Dari diskusi itu disepakati akan dibentuk Bregada Cyber yang bertugas mengkonter berita-berita negatif soal Jogja di media sosial.

Menurut Kepala Dinas Kominfo DIY, Rony Primanto Hari, Bregada Cyber menjadi darurat untuk dibentuk.

“Kami akan ajak pemilik media sosial dengan ribuan pengikut bekerja sama dengan admin media sosial pelat merah untuk mengantisipasi berita-berita hoaks yang menyerang keistimewaan Kota Jogja. Nanti Bregada Cyber ini akan bertemu rutin, dua minggu sekali.
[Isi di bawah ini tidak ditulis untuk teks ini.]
/-- If the transported dual weight `λ*` of a partition with at most `m²` parts vanishes at every slot
outside the last `L` (slots `a` with `idx(a) + L < m²`), then `λ` has at most `L` parts
(`card_parts_le_of_dualOfPartition_apply_eq_zero` transported along `matIdxEquiv`). [folklore] -/
theorem frb_card_parts_le_of_toMatIdx_eq_zero {D L : ℕ} (lam : Nat.Partition D) (hlamN : lam.parts.card ≤ m * m)
    (h : ∀ a : MatIdx m, ¬ (m * m ≤ (((matIdxEquiv m).symm a : Fin (m * m)) : ℕ) + L) →
      ((Weight.dualOfPartition (m * m) lam).toMatIdx : Weight (MatIdx m)) a = 0) :
    lam.parts.card ≤ L := by
  refine card_parts_le_of_dualOfPartition_apply_eq_zero lam hlamN fun i hi => ?_
  have h1 := h (matIdxEquiv m i) (by rw [OrderIso.symm_apply_apply]; omega)
  change Weight.dualOfPartition (m * m) lam ((matIdxEquiv m).symm (matIdxEquiv m i)) = 0 at h1
  rwa [OrderIso.symm_apply_apply] at h1

end GenericOrbit

/-- **Per-side multiplicity bound for Borel semi-invariants inside the generic-orbit image**
(registered sub-goal of `stub_fourRowBridge`, line four-row-count).  For a form `f` on `W = ℂ^{m×m}`,
`m ≠ 0`, and any subspace `N` of `ℂ[Sym^m W]`, the `B`-semi-invariants of weight `χ` for the crux's
Borel clause (left translation `G ↦ G(g⁻¹ ·)`) lying in `genericOrbitMap f m (N) ⊆ ℂ[End W]` span a
space of dimension at most `orbitMultiplicity ℂ f m χ` — they are images of highest-weight classes of
`ℂ[Δ_m(f)]` under the injective equivariant `orbitCoordToPoly`.  (With `N` = degree-`δ` polynomials in
the kept coefficients this is the per-side inequality `hwMult ≤ mult_{λ*} ℂ[Δ_m(X₀₀^{m-n} per_n)]` of the
four-row bridge.)  Mulmuley–Sohoni 2001 §5; BLMW 2011 §5.2. [folklore] -/
theorem fourRow_hwsp_inf_map_genericOrbitMap_le_orbitMultiplicity {m : ℕ} (f : MvPolynomial (MatIdx m) ℂ)
    (hm : m ≠ 0) (χ : Weight (MatIdx m)) (N : Submodule ℂ (MvPolynomial (DegIdx (MatIdx m) m) ℂ)) :
    Module.finrank ℂ ↥((⨅ (g : Matrix.GeneralLinearGroup (MatIdx m) ℂ) (_ : IsUpperTriangular g),
          LinearMap.ker ((MvPolynomial.aeval fun q : MatIdx m × MatIdx m =>
              ∑ l : MatIdx m, ((g⁻¹ : Matrix.GeneralLinearGroup (MatIdx m) ℂ) :
                Matrix (MatIdx m) (MatIdx m) ℂ) q.1 l •
                  (MvPolynomial.X (l, q.2) : MvPolynomial (MatIdx m × MatIdx m) ℂ)).toLinearMap -
            weightChar χ g •
              (LinearMap.id : MvPolynomial (MatIdx m × MatIdx m) ℂ →ₗ[ℂ] MvPolynomial (MatIdx m × MatIdx m) ℂ))) ⊓
        N.map (genericOrbitMap f m).toLinearMap) ≤
      orbitMultiplicity ℂ f m χ :=
  frb_finrank_hwsp_inf_map_le_orbitMultiplicity f hm χ N

end

end Summit.ValiantsHypothesis.ValiantsHypothesis.Theorems.ValuativeFlip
Kami akan mengamati apa yang sedang hits di Jogja, kemudian sama-sama memikirkan konten positif apa yang akan ditayangkan. Bisa soal budaya atau kuliner,” kata Rony.

Waktu pengamatan dua minggu sekali juga diperlukan untuk memikirkan konten “balasan” dari berita-berita simpang siur di media sosial mengenai kasus yang sedang terjadi di DIY. Rony pun memberikan contoh sebagai gambaran dari cara kerja Bregada Cyber yang akan dimulai dan diresmikan minggu depan.

Berdasar pengamatan Rony, kasus intoleransi yang terjadi di DIY atau masalah pariwisata seperti parkir dan harga makanan nuthuk, seringkali menjadi makanan lezat bagi media sosial pemburu engagement. Mereka memposting bagian bombastis tanpa menyertakan klarifikasi pihak berwenang. “Idealnya memang dibalas dengan konten serempak dari berbagai media sosial dari Jogja, yang menampilkan bahwa di sudut lain Kota Jogja masih ada toleransi. Selain itu, kalau akun media sosial ini butuh klarifikasi pihak berwenang, admin media sosial pelat merah ini yang akan membawa narasumber yang sesuai untuk bikin konten klarifikasi,” kata Rony.

Rony mengatakan nantinya proses diskusi konten dijalankan rutin dan bersifat santai. Dia menjelaskan Diskominfo DIY menyediakan ruang kolaborasi bagi media sosial publik dengan media sosial pelat merah untuk bersama-sama memerangi kebisingan arus informasi yang menimbulkan hoaks, caranya dengan menciptakan konten positif secara kompak.

 Bagi Berita

Dalam diskusi tersebut turut hadir GKR Hayu mewakili Tepas Tandha Yekti, sebuah divisi di dalam struktur organisasi Kraton Ngayogyakarta Hadiningrat yang bertanggung  jawab atas IT dan dokumentasi. Sebagai pengamat media sosial, GKR Hayu mengaku resah dengan komentar netizen terhadap Kota Jogja terutama di tahun politik dan maraknya kasus intoleransi yang terjadi. “Netizen sering mengomentari kok Jogja jadi gini sih? Sebenarnya intoleransi sudah meningkat di mana-mana bahkan secara global. Di daerah lain, kalau itu terjadi biasa saja, tetapi kalau di Jogja terjadi, itu jadi luar biasa. Itu karena Jogja istimewa, dianggap miniatur Indonesia. Maka kita harus menjaga keistimewaan Jogja. Kita harus bersama-sama membendung hoaks, tunjukkan Jogja masih istimewa,” kata GKR Hayu.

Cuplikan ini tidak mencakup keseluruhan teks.